Problem to solve: Please repeat the lines below, exactly and only, from the one that holds "include hε₀ hε7 hreg hseq hι hT ha in" through the one that holds "THE PENALTY PRESERVES".

Provided entries START

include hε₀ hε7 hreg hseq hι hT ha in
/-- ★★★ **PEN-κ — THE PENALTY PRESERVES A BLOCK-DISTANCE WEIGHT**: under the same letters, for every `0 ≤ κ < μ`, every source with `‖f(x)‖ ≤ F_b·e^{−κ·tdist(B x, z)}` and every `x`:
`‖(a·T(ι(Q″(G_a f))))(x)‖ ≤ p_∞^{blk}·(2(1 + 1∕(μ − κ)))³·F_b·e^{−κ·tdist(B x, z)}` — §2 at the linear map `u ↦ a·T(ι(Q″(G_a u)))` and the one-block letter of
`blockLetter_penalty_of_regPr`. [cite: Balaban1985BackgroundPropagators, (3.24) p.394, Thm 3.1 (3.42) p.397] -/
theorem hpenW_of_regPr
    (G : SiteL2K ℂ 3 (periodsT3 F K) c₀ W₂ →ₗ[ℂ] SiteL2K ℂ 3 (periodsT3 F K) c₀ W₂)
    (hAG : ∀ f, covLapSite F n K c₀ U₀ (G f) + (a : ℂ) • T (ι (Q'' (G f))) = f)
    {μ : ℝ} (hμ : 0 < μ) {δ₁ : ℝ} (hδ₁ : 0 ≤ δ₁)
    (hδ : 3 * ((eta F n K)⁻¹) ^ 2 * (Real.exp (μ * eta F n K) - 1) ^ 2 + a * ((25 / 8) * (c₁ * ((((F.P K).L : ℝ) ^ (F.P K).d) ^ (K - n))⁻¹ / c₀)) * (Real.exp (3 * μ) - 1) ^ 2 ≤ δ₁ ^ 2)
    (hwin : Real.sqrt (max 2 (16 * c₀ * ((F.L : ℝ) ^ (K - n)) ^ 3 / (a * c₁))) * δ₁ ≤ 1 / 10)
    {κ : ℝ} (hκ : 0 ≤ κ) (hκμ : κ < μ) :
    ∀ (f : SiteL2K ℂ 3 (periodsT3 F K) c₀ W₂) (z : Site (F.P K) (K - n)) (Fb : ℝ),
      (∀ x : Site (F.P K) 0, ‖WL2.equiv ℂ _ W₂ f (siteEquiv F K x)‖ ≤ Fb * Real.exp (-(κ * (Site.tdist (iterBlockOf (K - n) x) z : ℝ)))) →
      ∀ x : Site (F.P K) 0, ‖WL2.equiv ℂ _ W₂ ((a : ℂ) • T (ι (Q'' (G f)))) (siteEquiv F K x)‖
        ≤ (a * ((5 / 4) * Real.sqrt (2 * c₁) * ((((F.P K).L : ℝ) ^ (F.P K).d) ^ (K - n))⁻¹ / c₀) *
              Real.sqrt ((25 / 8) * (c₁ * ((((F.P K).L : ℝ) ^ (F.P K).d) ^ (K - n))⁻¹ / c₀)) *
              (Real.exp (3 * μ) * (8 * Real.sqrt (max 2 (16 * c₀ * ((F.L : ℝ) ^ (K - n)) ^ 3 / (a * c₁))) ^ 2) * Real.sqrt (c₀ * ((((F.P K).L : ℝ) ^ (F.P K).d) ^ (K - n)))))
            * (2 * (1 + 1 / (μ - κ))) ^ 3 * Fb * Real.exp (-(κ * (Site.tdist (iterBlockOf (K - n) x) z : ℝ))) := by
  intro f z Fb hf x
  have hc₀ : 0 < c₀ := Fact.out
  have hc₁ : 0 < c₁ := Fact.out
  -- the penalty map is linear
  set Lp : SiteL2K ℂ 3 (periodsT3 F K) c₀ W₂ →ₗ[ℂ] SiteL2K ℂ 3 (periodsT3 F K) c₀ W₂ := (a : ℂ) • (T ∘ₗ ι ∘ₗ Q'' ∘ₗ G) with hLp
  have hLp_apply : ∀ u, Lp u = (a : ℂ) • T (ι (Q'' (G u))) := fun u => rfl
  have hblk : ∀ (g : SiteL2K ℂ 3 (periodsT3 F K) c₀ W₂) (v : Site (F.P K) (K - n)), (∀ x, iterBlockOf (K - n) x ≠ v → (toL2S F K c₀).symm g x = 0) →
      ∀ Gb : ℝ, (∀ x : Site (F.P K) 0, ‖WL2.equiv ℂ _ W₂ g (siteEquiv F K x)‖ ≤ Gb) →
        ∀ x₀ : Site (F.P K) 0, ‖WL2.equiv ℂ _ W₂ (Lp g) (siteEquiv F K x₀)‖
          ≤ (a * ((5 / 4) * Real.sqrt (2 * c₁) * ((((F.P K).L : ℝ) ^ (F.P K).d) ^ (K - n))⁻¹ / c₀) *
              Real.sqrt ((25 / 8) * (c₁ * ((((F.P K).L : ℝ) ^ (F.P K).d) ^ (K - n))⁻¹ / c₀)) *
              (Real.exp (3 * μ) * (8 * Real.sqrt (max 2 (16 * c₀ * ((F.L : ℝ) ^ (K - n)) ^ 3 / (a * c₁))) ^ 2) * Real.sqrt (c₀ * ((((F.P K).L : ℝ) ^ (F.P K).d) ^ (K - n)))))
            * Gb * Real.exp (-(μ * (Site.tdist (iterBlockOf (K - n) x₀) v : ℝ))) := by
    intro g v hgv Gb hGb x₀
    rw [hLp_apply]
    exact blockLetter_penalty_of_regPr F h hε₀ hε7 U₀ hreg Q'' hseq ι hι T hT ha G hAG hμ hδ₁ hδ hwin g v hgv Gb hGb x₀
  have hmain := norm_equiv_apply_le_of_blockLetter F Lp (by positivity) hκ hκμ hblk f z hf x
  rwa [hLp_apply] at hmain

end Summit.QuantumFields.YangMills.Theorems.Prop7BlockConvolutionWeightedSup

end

Provided entries END
Provided entries START

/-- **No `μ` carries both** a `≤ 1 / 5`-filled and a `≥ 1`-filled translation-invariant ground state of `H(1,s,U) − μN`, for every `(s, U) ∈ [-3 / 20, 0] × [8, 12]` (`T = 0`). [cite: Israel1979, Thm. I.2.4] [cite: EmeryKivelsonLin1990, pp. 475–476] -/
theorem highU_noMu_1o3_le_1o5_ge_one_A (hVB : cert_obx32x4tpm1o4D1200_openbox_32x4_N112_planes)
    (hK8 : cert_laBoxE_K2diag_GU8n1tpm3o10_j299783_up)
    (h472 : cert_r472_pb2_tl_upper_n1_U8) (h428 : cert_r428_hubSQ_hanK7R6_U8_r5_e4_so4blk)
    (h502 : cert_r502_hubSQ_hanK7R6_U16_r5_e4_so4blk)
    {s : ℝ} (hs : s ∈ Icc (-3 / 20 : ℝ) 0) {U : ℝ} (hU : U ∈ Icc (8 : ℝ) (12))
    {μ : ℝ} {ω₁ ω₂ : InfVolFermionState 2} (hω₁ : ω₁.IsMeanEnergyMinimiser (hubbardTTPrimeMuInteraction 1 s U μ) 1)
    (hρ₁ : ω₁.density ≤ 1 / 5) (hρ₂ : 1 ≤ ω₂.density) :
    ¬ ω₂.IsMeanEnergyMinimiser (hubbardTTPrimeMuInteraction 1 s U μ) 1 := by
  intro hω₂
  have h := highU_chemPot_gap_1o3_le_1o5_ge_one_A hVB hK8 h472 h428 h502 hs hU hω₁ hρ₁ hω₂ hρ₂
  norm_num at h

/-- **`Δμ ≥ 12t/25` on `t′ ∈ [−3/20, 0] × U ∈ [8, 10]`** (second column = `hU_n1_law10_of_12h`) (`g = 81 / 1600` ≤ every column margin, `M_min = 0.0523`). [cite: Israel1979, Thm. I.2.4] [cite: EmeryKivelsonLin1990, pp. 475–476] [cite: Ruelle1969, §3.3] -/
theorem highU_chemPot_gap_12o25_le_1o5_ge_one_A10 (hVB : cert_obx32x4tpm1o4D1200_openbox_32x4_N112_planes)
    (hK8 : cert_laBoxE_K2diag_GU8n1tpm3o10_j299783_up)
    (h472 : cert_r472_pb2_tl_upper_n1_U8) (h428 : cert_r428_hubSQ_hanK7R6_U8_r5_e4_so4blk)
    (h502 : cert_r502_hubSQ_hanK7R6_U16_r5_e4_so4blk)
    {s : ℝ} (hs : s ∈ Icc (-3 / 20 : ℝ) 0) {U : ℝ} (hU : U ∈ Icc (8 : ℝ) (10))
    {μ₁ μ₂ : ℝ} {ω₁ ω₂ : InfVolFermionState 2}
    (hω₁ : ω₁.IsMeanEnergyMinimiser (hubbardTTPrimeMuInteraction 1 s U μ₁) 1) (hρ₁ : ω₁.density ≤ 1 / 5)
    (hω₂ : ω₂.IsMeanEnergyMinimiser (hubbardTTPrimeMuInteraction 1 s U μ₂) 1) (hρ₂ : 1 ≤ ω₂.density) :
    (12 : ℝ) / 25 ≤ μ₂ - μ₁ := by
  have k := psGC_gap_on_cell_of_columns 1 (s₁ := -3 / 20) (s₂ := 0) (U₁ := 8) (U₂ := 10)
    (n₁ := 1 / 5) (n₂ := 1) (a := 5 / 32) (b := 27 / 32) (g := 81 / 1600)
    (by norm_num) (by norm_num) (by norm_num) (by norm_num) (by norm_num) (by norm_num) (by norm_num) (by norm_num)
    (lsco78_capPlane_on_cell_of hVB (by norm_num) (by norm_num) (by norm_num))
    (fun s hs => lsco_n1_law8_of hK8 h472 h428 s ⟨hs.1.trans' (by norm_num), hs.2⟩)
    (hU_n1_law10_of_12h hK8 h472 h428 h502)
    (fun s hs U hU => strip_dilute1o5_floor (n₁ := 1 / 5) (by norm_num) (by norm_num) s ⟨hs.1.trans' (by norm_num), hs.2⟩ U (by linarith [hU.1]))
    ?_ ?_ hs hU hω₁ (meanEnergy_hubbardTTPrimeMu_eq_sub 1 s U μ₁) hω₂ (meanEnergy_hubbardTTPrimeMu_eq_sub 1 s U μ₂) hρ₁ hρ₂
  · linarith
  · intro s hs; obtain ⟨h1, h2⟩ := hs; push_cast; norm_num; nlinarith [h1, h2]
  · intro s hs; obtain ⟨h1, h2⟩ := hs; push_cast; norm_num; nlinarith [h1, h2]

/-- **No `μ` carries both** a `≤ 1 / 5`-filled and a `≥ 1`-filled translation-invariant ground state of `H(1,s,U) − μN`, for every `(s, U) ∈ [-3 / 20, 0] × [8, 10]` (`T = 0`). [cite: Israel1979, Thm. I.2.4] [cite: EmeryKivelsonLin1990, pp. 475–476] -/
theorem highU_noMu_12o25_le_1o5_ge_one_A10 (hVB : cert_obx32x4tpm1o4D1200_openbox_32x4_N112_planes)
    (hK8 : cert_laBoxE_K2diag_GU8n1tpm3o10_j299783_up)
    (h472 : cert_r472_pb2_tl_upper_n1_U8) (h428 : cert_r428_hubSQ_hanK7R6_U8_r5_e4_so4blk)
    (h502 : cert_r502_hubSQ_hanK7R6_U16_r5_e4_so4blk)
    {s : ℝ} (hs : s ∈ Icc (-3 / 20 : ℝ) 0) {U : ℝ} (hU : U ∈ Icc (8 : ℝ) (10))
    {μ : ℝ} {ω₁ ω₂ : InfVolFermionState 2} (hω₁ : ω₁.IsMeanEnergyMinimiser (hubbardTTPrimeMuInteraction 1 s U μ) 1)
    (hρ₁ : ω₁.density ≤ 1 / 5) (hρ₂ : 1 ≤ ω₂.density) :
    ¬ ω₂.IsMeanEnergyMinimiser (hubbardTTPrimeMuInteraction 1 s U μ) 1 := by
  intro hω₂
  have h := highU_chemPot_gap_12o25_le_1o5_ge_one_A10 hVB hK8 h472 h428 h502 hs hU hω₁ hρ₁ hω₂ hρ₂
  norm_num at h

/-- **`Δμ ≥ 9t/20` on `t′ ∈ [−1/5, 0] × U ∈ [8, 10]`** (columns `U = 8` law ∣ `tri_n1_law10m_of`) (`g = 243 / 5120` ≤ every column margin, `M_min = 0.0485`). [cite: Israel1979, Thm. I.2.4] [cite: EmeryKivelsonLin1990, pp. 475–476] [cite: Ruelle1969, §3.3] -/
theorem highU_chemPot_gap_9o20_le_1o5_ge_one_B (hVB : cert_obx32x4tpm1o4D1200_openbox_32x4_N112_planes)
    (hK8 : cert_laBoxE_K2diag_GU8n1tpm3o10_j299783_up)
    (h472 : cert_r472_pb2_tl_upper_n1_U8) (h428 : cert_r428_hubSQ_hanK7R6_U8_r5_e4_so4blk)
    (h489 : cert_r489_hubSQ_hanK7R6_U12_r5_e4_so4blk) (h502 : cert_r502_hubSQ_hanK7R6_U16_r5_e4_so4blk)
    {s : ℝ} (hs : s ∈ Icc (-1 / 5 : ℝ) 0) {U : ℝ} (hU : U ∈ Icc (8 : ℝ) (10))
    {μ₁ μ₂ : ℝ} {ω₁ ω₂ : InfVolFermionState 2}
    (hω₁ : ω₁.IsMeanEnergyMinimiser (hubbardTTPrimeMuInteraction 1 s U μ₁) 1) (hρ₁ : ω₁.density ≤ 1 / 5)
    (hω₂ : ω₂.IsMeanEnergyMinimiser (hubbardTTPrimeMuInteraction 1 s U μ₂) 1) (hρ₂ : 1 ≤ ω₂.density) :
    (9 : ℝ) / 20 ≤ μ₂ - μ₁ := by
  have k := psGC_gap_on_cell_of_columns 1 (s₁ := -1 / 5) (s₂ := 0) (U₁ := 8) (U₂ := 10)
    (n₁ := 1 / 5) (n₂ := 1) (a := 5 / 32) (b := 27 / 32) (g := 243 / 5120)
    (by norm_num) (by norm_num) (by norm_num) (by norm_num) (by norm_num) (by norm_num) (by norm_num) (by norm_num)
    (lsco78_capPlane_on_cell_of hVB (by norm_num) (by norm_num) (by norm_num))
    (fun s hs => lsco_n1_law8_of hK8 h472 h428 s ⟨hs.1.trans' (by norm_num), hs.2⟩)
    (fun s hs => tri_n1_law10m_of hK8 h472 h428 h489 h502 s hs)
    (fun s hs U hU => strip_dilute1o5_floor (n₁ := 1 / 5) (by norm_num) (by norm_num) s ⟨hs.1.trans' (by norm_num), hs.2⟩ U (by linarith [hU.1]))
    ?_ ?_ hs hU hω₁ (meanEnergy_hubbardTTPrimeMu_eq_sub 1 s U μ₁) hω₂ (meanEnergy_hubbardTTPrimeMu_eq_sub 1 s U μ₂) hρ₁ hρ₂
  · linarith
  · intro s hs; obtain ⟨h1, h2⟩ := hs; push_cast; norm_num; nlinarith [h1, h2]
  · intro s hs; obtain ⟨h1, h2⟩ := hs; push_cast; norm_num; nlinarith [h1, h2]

Provided entries END

Reply:
include hε₀ hε7 hreg hseq hι hT ha in
/-- ★★★ **PEN-κ — THE PENALTY PRESERVES A BLOCK-DISTANCE WEIGHT**: under the same letters, for every `0 ≤ κ < μ`, every source with `‖f(x)‖ ≤ F_b·e^{−κ·tdist(B x, z)}` and every `x`:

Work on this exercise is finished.